> **Problem to work on**
Once you reach the line containing "Finset.Icc 1 X, ‖a" in the data below, restate each line word for word up to and including the one containing "have hlogX : 0".

> **Stored items**
Content starts

import Literature.NumberTheory.LFunctions.BCHCrossTermErrorSums
import Literature.NumberTheory.LFunctions.BCHCrossTermWeights
import HarnessLib

/-!
# The cross term of the BCH mean square: the weighted error sum, families `E₀` and `E_D`

Topic `Literature/NumberTheory/LFunctions`. Everything in this file is PROVED (no definitions, no
named facts).

Continuation of `Literature/NumberTheory/LFunctions/BCHCrossTermErrorSums.lean` (kernel bound and
inner `ν`-sums): here the quadruple sums of the constant family and of the two fixed-level families
`D = T`, `D = T'` of the stationary-phase error of the cross term of the Balasubramanian–Conrey–
Heath-Brown mean square (named fact
`Literature.Barriers.RiemannHypothesis.BalasubramanianConreyHeathBrown1985_meanSquare`) are bounded:

* `BCH.sum_weight_le` — `Σ_{h,k ≤ N} Σ_{μ,ν ≤ X} |a_h||a_k|(hk)^{-1/2}(μν)^{-1/2} ≤ 16 B² N X`;
* `BCH.sum_weight_kernel_le` — for `0 < T ≤ D`:
  `Σ |a_h||a_k|(hk)^{-1/2}(μν)^{-1/2} · 8T/(|c − D| + √(2T)) ≤ B² N (1 + log N)(8Λ_D(1 + log X)√(T/2π) + 24√π X)`,
  `Λ_D = 13 + 3 log X + 3 log(DN + 2)` — i.e. `O(B² N √T log³)` for `X ≍ √T`.

## References

* [Levinson1974] N. Levinson, Adv. Math. 13 (1974), §5.
-/

noncomputable section

open Finset Real

namespace Literature.NumberTheory.LFunctions.BCH

/-! ### Harmonic bookkeeping -/

/-- `Σ_{h ≤ N} ‖a_h‖/√h ≤ 2B√N` when `‖a_h‖ ≤ B`. [folklore] -/
theorem sum_norm_div_sqrt_le (a : ℕ → ℂ) {N : ℕ} {B : ℝ} (hB : ∀ h ∈ Finset.Icc 1 N, ‖a h‖ ≤ B) :
    ∑ h ∈ Finset.Icc 1 N, ‖a h‖ * (1 / Real.sqrt h) ≤ B * (2 * Real.sqrt N) := by
  calc ∑ h ∈ Finset.Icc 1 N, ‖a h‖ * (1 / Real.sqrt h) ≤ ∑ h ∈ Finset.Icc 1 N, B * (1 / Real.sqrt h) :=
        Finset.sum_le_sum fun h hh => mul_le_mul_of_nonneg_right (hB h hh) (by positivity)
    _ = B * ∑ h ∈ Finset.Icc 1 N, 1 / Real.sqrt h := by rw [Finset.mul_sum]
    _ ≤ B * (2 * Real.sqrt N) := by
        rcases Nat.eq_zero_or_pos N with rfl | hN
        · simp
        · have hB0 : 0 ≤ B := le_trans (norm_nonneg _) (hB 1 (Finset.mem_Icc.2 ⟨le_rfl, hN⟩))
          exact mul_le_mul_of_nonneg_left (sum_one_div_sqrt_le N) hB0

/-! ### (E₀) the constant family -/

/-- **(E₀)** `Σ_{h,k ≤ N} Σ_{μ,ν ≤ X} |a_h||a_k|(hk)^{-1/2}(μν)^{-1/2} ≤ 16 B² N X`. [folklore] -/
theorem sum_weight_le (a : ℕ → ℂ) (N X : ℕ) {B : ℝ} (hB : ∀ h ∈ Finset.Icc 1 N, ‖a h‖ ≤ B) :
    ∑ h ∈ Finset.Icc 1 N, ∑ k ∈ Finset.Icc 1 N, ∑ μ ∈ Finset.Icc 1 X, ∑ ν ∈ Finset.Icc 1 X,
      ‖a h‖ * ‖a k‖ * ((h : ℝ) * k) ^ (-(1 / 2 : ℝ)) * ((μ : ℝ) * ν) ^ (-(1 / 2 : ℝ)) ≤
      16 * B ^ 2 * N * X := by
  rcases Nat.eq_zero_or_pos N with rfl | hN
  · simp
  have hB0 : 0 ≤ B := le_trans (norm_nonneg _) (hB 1 (Finset.mem_Icc.2 ⟨le_rfl, hN⟩))
  set f : ℕ → ℝ := fun h => ‖a h‖ * (1 / Real.sqrt h) with hf
  set g : ℕ → ℝ := fun μ => 1 / Real.sqrt μ with hg
  have hsummand : ∀ h k μ ν : ℕ,
      ‖a h‖ * ‖a k‖ * ((h : ℝ) * k) ^ (-(1 / 2 : ℝ)) * ((μ : ℝ) * ν) ^ (-(1 / 2 : ℝ)) =
        f h * (f k * (g μ * g ν)) := by
    intro h k μ ν
    rw [mul_assoc (‖a h‖ * ‖a k‖), weight_factor, hf, hg]
    ring
  simp_rw [hsummand, ← Finset.mul_sum]
  rw [← Finset.sum_mul, ← Finset.sum_mul, ← Finset.sum_mul]
  have hF : ∑ h ∈ Finset.Icc 1 N, f h ≤ B * (2 * Real.sqrt N) := sum_norm_div_sqrt_le a hB
  have hG : ∑ μ ∈ Finset.Icc 1 X, g μ ≤ 2 * Real.sqrt X := sum_one_div_sqrt_le X
  have hF0 : 0 ≤ ∑ h ∈ Finset.Icc 1 N, f h := Finset.sum_nonneg fun h _ => by positivity
  have hG0 : 0 ≤ ∑ μ ∈ Finset.Icc 1 X, g μ := Finset.sum_nonneg fun μ _ => by positivity
  have hNN : Real.sqrt N ^ 2 = N := Real.sq_sqrt (Nat.cast_nonneg N)
  have hXX : Real.sqrt X ^ 2 = X := Real.sq_sqrt (Nat.cast_nonneg X)
  calc (∑ h ∈ Finset.Icc 1 N, f h) * ((∑ k ∈ Finset.Icc 1 N, f k) *
        ((∑ μ ∈ Finset.Icc 1 X, g μ) * ∑ ν ∈ Finset.Icc 1 X, g ν))
      ≤ (B * (2 * Real.sqrt N)) * ((B * (2 * Real.sqrt N)) * ((2 * Real.sqrt X) * (2 * Real.sqrt X))) := by
        gcongr
    _ = 16 * B ^ 2 * Real.sqrt N ^ 2 * Real.sqrt X ^ 2 := by ring
    _ = 16 * B ^ 2 * N * X := by rw [hNN, hXX]

/-! ### (E_D) the two fixed-level families `D = T`, `D = T'` -/

/-- `D/κ + 2 ≤ DN + 2` for `κ = 2πμh/k`, `1 ≤ k ≤ N`, `μ, h ≥ 1`, `D ≥ 0` (`2πμh ≥ 1`, `N/k ≥ 1`). [folklore] -/
theorem level_div_slope_le {h k μ N : ℕ} (hh : 0 < h) (hk : 0 < k) (hμ : 0 < μ) (hkN : k ≤ N) {D : ℝ}
    (hD : 0 ≤ D) : D / (2 * π * (μ : ℝ) * h / k) + 2 ≤ D * N + 2 := by
  have hhR : (1 : ℝ) ≤ h := by exact_mod_cast hh
  have hkR : (0 : ℝ) < k := by exact_mod_cast hk
  have hμR : (1 : ℝ) ≤ μ := by exact_mod_cast hμ
  have hkN' : (k : ℝ) ≤ N := by exact_mod_cast hkN
  have hκ0 : 0 < 2 * π * (μ : ℝ) * h / k := slope_pos hh hk hμ
  have h1 : (1 : ℝ) ≤ 2 * π * (μ : ℝ) * h := by
    have : (1 : ℝ) ≤ (μ : ℝ) * h := by nlinarith
    nlinarith [Real.pi_gt_three]
  -- `D/κ = Dk/(2πμh) ≤ Dk ≤ DN`
  have h2 : D / (2 * π * (μ : ℝ) * h / k) ≤ D * k := by
    rw [div_le_iff₀ hκ0]
    have : D * k * (2 * π * (μ : ℝ) * h / k) = D * (2 * π * (μ : ℝ) * h) := by field_simp
    rw [this]
    nlinarith
  nlinarith [mul_le_mul_of_nonneg_left hkN' hD]

/-- First numeric step: for `0 < T ≤ D`, `Λ ≥ 0`, `x > 0`:
`8T · Λ/(√(2πD)·x) ≤ 8Λ√(T/2π) · (1/x)`. [folklore] -/
theorem first_term_le {T D Λ x : ℝ} (hT : 0 < T) (hD : T ≤ D) (hΛ : 0 ≤ Λ) (hx : 0 < x) :
    8 * T * (Λ * (1 / (Real.sqrt (2 * π * D) * x))) ≤ 8 * Λ * Real.sqrt (T / (2 * π)) * (1 / x) := by
  have hD0 : 0 < D := lt_of_lt_of_le hT hD
  have hsD : 0 < Real.sqrt D := Real.sqrt_pos.2 hD0
  have hsT : 0 < Real.sqrt T := Real.sqrt_pos.2 hT
  have h2π : 0 < Real.sqrt (2 * π) := Real.sqrt_pos.2 (by positivity)
  have e1 : Real.sqrt (2 * π * D) = Real.sqrt (2 * π) * Real.sqrt D := Real.sqrt_mul (by positivity) D
  have e2 : Real.sqrt (T / (2 * π)) = Real.sqrt T / Real.sqrt (2 * π) := Real.sqrt_div' T (by positivity)
  have hkey : T / Real.sqrt D ≤ Real.sqrt T := by
    rw [div_le_iff₀ hsD]
    have := Real.sqrt_le_sqrt hD
    nlinarith [Real.mul_self_sqrt hT.le]
  rw [e1, e2]
  have lhs : 8 * T * (Λ * (1 / (Real.sqrt (2 * π) * Real.sqrt D * x))) =
      (8 * Λ / (Real.sqrt (2 * π) * x)) * (T / Real.sqrt D) := by
    field_simp
  have rhs : 8 * Λ * (Real.sqrt T / Real.sqrt (2 * π)) * (1 / x) =
      (8 * Λ / (Real.sqrt (2 * π) * x)) * Real.sqrt T := by
    field_simp
  rw [lhs, rhs]
  exact mul_le_mul_of_nonneg_left hkey (by positivity)

/-- Second numeric step: for `0 < T ≤ D`, `x > 0`:
`8T · (3/(√(2T)√D)) · (√(2π)/x) ≤ 24√π · (1/x)`. [folklore] -/
theorem second_term_le {T D x : ℝ} (hT : 0 < T) (hD : T ≤ D) (hx : 0 < x) :
    8 * T * (3 / (Real.sqrt (2 * T) * Real.sqrt D) * (Real.sqrt (2 * π) / x)) ≤ 24 * Real.sqrt π * (1 / x) := by
  have hD0 : 0 < D := lt_of_lt_of_le hT hD
  have hsD : 0 < Real.sqrt D := Real.sqrt_pos.2 hD0
  have hsT : 0 < Real.sqrt T := Real.sqrt_pos.2 hT
  have hs2 : 0 < Real.sqrt 2 := Real.sqrt_pos.2 (by norm_num)
  have hsπ : 0 < Real.sqrt π := Real.sqrt_pos.2 Real.pi_pos
  have e3 : Real.sqrt (2 * T) = Real.sqrt 2 * Real.sqrt T := Real.sqrt_mul (by norm_num) T
  have e4 : Real.sqrt (2 * π) = Real.sqrt 2 * Real.sqrt π := Real.sqrt_mul (by norm_num) π
  have hkey : T / (Real.sqrt T * Real.sqrt D) ≤ 1 := by
    rw [div_le_one (by positivity)]
    have := Real.sqrt_le_sqrt hD
    nlinarith [Real.mul_self_sqrt hT.le]
  rw [e3, e4]
  have lhs : 8 * T * (3 / (Real.sqrt 2 * Real.sqrt T * Real.sqrt D) * (Real.sqrt 2 * Real.sqrt π / x)) =
      (24 * Real.sqrt π * (1 / x)) * (T / (Real.sqrt T * Real.sqrt D)) := by
    field_simp
    norm_num
  rw [lhs]
  have h0 : 0 ≤ 24 * Real.sqrt π * (1 / x) := by positivity
  calc (24 * Real.sqrt π * (1 / x)) * (T / (Real.sqrt T * Real.sqrt D))
      ≤ (24 * Real.sqrt π * (1 / x)) * 1 := mul_le_mul_of_nonneg_left hkey h0
    _ = 24 * Real.sqrt π * (1 / x) := mul_one _

/-- **The `ν`-sum of one triple `(h,k,μ)` for the level `D`**: for `0 < T ≤ D`, `1 ≤ k ≤ N`, `h, μ ≥ 1`,
`|a_h|, |a_k| ≤ B`:
`Σ_{ν ≤ X} |a_h||a_k|(hk)^{-1/2}(μν)^{-1/2} 8T/(|c − D| + √(2T)) ≤ B²(8Λ_D√(T/2π)/(hμ) + 24√π/k)`.
[cite: Levinson1974, §5] -/
theorem kernel_triple_le (a : ℕ → ℂ) {N X : ℕ} {T D B : ℝ} (hT : 0 < T) (hD : T ≤ D) (hB0 : 0 ≤ B)
    {h k μ : ℕ} (hh : 0 < h) (hk : 0 < k) (hμ : 0 < μ) (hkN : k ≤ N) (hah : ‖a h‖ ≤ B) (hak : ‖a k‖ ≤ B) :
    ∑ ν ∈ Finset.Icc 1 X, ‖a h‖ * ‖a k‖ * ((h : ℝ) * k) ^ (-(1 / 2 : ℝ)) * ((μ : ℝ) * ν) ^ (-(1 / 2 : ℝ)) *
        (8 * T / (|crossFreq h k μ ν - D| + Real.sqrt (2 * T))) ≤
      B ^ 2 * ((8 * (13 + 3 * Real.log X + 3 * Real.log (D * N + 2)) * Real.sqrt (T / (2 * π))) *
          (1 / ((h : ℝ) * μ)) + (24 * Real.sqrt π) * (1 / (k : ℝ))) := by
  have hD0 : 0 < D := lt_of_lt_of_le hT hD
  have hs : 0 < Real.sqrt (2 * T) := Real.sqrt_pos.2 (by linarith)
  have hhR : (0 : ℝ) < h := by exact_mod_cast hh
  have hkR : (0 : ℝ) < k := by exact_mod_cast hk
  have hμR : (0 : ℝ) < μ := by exact_mod_cast hμ
  set Λ : ℝ := 13 + 3 * Real.log X + 3 * Real.log (D * N + 2) with hΛ
  have hlogX : 0 ≤ Real.log (X : ℝ) := Real.log_natCast_nonneg X
  have hΛ0 : 0 ≤ Λ := by
    rw [hΛ]
    have : 0 ≤ Real.log (D * N + 2) :=
      Real.log_nonneg (by nlinarith [hD0.le, (Nat.cast_nonneg N : (0:ℝ) ≤ N)])
    positivity
  set κ : ℝ := 2 * π * (μ : ℝ) * h / k with hκ
  have hκ0 : 0 < κ := slope_pos hh hk hμ
  -- factor the ν-sum
  have hfac : ∀ ν ∈ Finset.Icc 1 X,
      ‖a h‖ * ‖a k‖ * ((h : ℝ) * k) ^ (-(1 / 2 : ℝ)) * ((μ : ℝ) * ν) ^ (-(1 / 2 : ℝ)) *
        (8 * T / (|crossFreq h k μ ν - D| + Real.sqrt (2 * T))) =
      (‖a h‖ * ‖a k‖ * (((h : ℝ) * k) ^ (-(1 / 2 : ℝ)) * (μ : ℝ) ^ (-(1 / 2 : ℝ))) * (8 * T)) *
        ((ν : ℝ) ^ (-(1 / 2 : ℝ)) / (|κ * ν - D| + Real.sqrt (2 * T))) := by
    intro ν _
    rw [rpow_mul_natCast μ ν, show crossFreq h k μ ν = κ * ν by rw [crossFreq_def, hκ]; ring]
    ring
  rw [Finset.sum_congr rfl hfac, ← Finset.mul_sum]
  have hinner := inner_tail_le hκ0 hD0 hs X
  have hw1 := weight_div_sqrt_slope_mul hh hk hμ hD0
  have hw2 := weight_mul_sqrt_slope hh hk hμ
  rw [← hκ] at hw1 hw2
  have hΛ' : 13 + 3 * Real.log X + 3 * Real.log (D / κ + 2) ≤ Λ := by
    rw [hΛ]
    have := level_div_slope_le hh hk hμ hkN hD0.le
    rw [← hκ] at this
    have hpos : 0 < D / κ + 2 := by positivity
    linarith [Real.log_le_log hpos this]
  have hW0 : 0 ≤ ‖a h‖ * ‖a k‖ * (((h : ℝ) * k) ^ (-(1 / 2 : ℝ)) * (μ : ℝ) ^ (-(1 / 2 : ℝ))) * (8 * T) := by
    positivity
  have hwt0 : 0 ≤ ((h : ℝ) * k) ^ (-(1 / 2 : ℝ)) * (μ : ℝ) ^ (-(1 / 2 : ℝ)) := by positivity
  have t1 := first_term_le (x := (h : ℝ) * μ) hT hD hΛ0 (by positivity)
  have t2 := second_term_le (x := (k : ℝ)) hT hD hkR
  have hab : ‖a h‖ * ‖a k‖ ≤ B * B := mul_le_mul hah hak (norm_nonneg _) hB0
  calc (‖a h‖ * ‖a k‖ * (((h : ℝ) * k) ^ (-(1 / 2 : ℝ)) * (μ : ℝ) ^ (-(1 / 2 : ℝ))) * (8 * T)) *
        ∑ ν ∈ Finset.Icc 1 X, (ν : ℝ) ^ (-(1 / 2 : ℝ)) / (|κ * ν - D| + Real.sqrt (2 * T))
      ≤ (‖a h‖ * ‖a k‖ * (((h : ℝ) * k) ^ (-(1 / 2 : ℝ)) * (μ : ℝ) ^ (-(1 / 2 : ℝ))) * (8 * T)) *
        (Λ / Real.sqrt (κ * D) + 3 * Real.sqrt κ / (Real.sqrt (2 * T) * Real.sqrt D)) := by
        refine mul_le_mul_of_nonneg_left (hinner.trans ?_) hW0
        gcongr
    _ = (‖a h‖ * ‖a k‖) * (8 * T * (Λ * (((h : ℝ) * k) ^ (-(1 / 2 : ℝ)) * (μ : ℝ) ^ (-(1 / 2 : ℝ)) /
            Real.sqrt (κ * D))) + 8 * T * (3 / (Real.sqrt (2 * T) * Real.sqrt D) *
            (((h : ℝ) * k) ^ (-(1 / 2 : ℝ)) * (μ : ℝ) ^ (-(1 / 2 : ℝ)) * Real.sqrt κ))) := by ring
    _ = (‖a h‖ * ‖a k‖) * (8 * T * (Λ * (1 / (Real.sqrt (2 * π * D) * h * μ))) +
          8 * T * (3 / (Real.sqrt (2 * T) * Real.sqrt D) * (Real.sqrt (2 * π) / k))) := by rw [hw1, hw2]
    _ ≤ (B * B) * ((8 * Λ * Real.sqrt (T / (2 * π))) * (1 / ((h : ℝ) * μ)) +
          (24 * Real.sqrt π) * (1 / (k : ℝ))) := by
        have h0 : 0 ≤ 8 * T * (Λ * (1 / (Real.sqrt (2 * π * D) * h * μ))) +
            8 * T * (3 / (Real.sqrt (2 * T) * Real.sqrt D) * (Real.sqrt (2 * π) / k)) := by positivity
        have h1 : 8 * T * (Λ * (1 / (Real.sqrt (2 * π * D) * h * μ))) +
            8 * T * (3 / (Real.sqrt (2 * T) * Real.sqrt D) * (Real.sqrt (2 * π) / k)) ≤
            (8 * Λ * Real.sqrt (T / (2 * π))) * (1 / ((h : ℝ) * μ)) + (24 * Real.sqrt π) * (1 / (k : ℝ)) := by
          have t1' : 8 * T * (Λ * (1 / (Real.sqrt (2 * π * D) * h * μ))) ≤
              8 * Λ * Real.sqrt (T / (2 * π)) * (1 / ((h : ℝ) * μ)) := by
            rw [show Real.sqrt (2 * π * D) * h * μ = Real.sqrt (2 * π * D) * ((h : ℝ) * μ) by ring]
            exact t1
          linarith
        exact mul_le_mul hab h1 h0 (by positivity)
    _ = _ := by ring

Content ends

> **Task response**
    ∑ ν ∈ Finset.Icc 1 X, ‖a h‖ * ‖a k‖ * ((h : ℝ) * k) ^ (-(1 / 2 : ℝ)) * ((μ : ℝ) * ν) ^ (-(1 / 2 : ℝ)) *
        (8 * T / (|crossFreq h k μ ν - D| + Real.sqrt (2 * T))) ≤
      B ^ 2 * ((8 * (13 + 3 * Real.log X + 3 * Real.log (D * N + 2)) * Real.sqrt (T / (2 * π))) *
          (1 / ((h : ℝ) * μ)) + (24 * Real.sqrt π) * (1 / (k : ℝ))) := by
  have hD0 : 0 < D := lt_of_lt_of_le hT hD
  have hs : 0 < Real.sqrt (2 * T) := Real.sqrt_pos.2 (by linarith)
  have hhR : (0 : ℝ) < h := by exact_mod_cast hh
  have hkR : (0 : ℝ) < k := by exact_mod_cast hk
  have hμR : (0 : ℝ) < μ := by exact_mod_cast hμ
  set Λ : ℝ := 13 + 3 * Real.log X + 3 * Real.log (D * N + 2) with hΛ
  have hlogX : 0 ≤ Real.log (X : ℝ) := Real.log_natCast_nonneg X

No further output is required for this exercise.